Action item: From the entries below, copy exactly the lines from the one that contains "Subtype.ext (hf y y.2)" through the one that contains "let e : ↥Dα.Kdd.fixingSubgroup", both included, and only those.

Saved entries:
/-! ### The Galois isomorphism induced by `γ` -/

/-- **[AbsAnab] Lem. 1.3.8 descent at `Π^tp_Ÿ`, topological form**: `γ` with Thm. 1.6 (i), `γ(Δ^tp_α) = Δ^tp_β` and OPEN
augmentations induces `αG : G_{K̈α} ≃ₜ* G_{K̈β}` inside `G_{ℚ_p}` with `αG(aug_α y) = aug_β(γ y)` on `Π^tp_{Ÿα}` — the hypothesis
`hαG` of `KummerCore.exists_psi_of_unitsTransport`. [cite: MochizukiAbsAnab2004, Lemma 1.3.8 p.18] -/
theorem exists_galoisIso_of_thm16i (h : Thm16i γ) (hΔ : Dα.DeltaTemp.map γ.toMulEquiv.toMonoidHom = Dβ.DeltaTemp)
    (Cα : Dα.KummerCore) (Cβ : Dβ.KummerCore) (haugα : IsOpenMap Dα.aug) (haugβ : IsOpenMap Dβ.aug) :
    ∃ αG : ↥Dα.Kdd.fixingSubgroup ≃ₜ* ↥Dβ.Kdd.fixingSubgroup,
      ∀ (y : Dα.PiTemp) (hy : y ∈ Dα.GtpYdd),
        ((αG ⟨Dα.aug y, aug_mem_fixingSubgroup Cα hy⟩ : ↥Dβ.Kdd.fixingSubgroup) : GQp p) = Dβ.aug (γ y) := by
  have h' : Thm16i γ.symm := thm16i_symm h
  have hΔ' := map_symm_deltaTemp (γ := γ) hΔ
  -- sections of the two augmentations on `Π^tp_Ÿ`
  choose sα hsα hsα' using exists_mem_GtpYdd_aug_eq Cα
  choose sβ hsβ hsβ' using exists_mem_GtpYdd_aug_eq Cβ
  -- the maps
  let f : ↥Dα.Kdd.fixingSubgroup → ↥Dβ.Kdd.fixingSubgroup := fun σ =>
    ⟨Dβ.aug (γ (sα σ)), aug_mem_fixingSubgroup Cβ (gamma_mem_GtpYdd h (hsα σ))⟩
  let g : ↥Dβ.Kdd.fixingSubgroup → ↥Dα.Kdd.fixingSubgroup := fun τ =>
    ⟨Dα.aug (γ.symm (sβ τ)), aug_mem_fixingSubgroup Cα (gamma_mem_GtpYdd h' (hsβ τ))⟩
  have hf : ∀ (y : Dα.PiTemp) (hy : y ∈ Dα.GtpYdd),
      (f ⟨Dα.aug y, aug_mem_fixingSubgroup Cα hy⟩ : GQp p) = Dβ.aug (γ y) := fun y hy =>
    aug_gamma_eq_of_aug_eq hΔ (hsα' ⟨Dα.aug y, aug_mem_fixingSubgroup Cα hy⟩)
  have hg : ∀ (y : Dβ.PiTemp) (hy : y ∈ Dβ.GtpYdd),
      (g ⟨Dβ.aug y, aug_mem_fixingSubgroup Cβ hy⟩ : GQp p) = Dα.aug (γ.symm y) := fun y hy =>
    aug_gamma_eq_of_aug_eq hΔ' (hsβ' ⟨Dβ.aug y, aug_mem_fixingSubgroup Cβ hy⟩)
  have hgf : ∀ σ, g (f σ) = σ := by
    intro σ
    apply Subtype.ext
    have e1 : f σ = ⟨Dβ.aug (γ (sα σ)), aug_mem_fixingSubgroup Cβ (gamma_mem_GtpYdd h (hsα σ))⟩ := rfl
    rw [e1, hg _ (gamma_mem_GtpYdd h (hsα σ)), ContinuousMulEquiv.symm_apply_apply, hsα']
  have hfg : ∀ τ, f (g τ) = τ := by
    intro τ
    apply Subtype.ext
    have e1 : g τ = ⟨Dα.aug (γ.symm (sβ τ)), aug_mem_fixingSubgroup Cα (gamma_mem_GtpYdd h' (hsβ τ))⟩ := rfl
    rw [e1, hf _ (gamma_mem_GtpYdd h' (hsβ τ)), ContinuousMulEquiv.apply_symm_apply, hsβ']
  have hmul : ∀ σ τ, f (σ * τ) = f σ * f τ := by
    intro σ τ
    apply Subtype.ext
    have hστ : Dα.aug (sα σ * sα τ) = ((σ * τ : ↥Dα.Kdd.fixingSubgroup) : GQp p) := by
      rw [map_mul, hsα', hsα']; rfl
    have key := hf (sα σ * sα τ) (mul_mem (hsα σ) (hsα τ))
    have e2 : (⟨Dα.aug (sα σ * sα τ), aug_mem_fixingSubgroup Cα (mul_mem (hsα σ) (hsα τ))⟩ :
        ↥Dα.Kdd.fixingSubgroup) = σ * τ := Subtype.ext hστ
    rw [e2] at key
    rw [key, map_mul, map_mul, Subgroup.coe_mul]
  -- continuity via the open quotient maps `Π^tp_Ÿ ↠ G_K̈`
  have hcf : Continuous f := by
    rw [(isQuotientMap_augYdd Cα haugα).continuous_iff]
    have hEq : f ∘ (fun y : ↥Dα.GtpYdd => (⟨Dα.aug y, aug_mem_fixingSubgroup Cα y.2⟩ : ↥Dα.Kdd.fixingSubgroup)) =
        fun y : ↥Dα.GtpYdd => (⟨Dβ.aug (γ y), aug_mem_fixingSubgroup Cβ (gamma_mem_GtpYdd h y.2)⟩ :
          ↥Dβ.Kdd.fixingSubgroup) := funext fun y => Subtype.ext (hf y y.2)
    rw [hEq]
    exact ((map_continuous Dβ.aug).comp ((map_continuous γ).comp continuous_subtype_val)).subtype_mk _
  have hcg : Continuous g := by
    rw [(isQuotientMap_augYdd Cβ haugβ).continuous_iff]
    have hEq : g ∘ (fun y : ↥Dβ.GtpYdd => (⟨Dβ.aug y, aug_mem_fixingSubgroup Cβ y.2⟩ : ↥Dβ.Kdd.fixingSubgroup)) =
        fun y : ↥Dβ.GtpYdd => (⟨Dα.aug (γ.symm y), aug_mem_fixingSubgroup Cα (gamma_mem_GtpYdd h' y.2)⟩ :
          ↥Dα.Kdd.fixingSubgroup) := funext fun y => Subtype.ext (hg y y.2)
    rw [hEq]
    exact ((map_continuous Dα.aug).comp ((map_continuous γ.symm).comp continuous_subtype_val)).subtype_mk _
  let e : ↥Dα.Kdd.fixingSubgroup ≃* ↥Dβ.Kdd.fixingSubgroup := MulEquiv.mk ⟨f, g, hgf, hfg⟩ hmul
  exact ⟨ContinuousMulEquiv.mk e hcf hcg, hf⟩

Response to this exercise:
          ↥Dβ.Kdd.fixingSubgroup) := funext fun y => Subtype.ext (hf y y.2)
    rw [hEq]
    exact ((map_continuous Dβ.aug).comp ((map_continuous γ).comp continuous_subtype_val)).subtype_mk _
  have hcg : Continuous g := by
    rw [(isQuotientMap_augYdd Cβ haugβ).continuous_iff]
    have hEq : g ∘ (fun y : ↥Dβ.GtpYdd => (⟨Dβ.aug y, aug_mem_fixingSubgroup Cβ y.2⟩ : ↥Dβ.Kdd.fixingSubgroup)) =
        fun y : ↥Dβ.GtpYdd => (⟨Dα.aug (γ.symm y), aug_mem_fixingSubgroup Cα (gamma_mem_GtpYdd h' y.2)⟩ :
          ↥Dα.Kdd.fixingSubgroup) := funext fun y => Subtype.ext (hg y y.2)
    rw [hEq]
    exact ((map_continuous Dα.aug).comp ((map_continuous γ.symm).comp continuous_subtype_val)).subtype_mk _
  let e : ↥Dα.Kdd.fixingSubgroup ≃* ↥Dβ.Kdd.fixingSubgroup := MulEquiv.mk ⟨f, g, hgf, hfg⟩ hmul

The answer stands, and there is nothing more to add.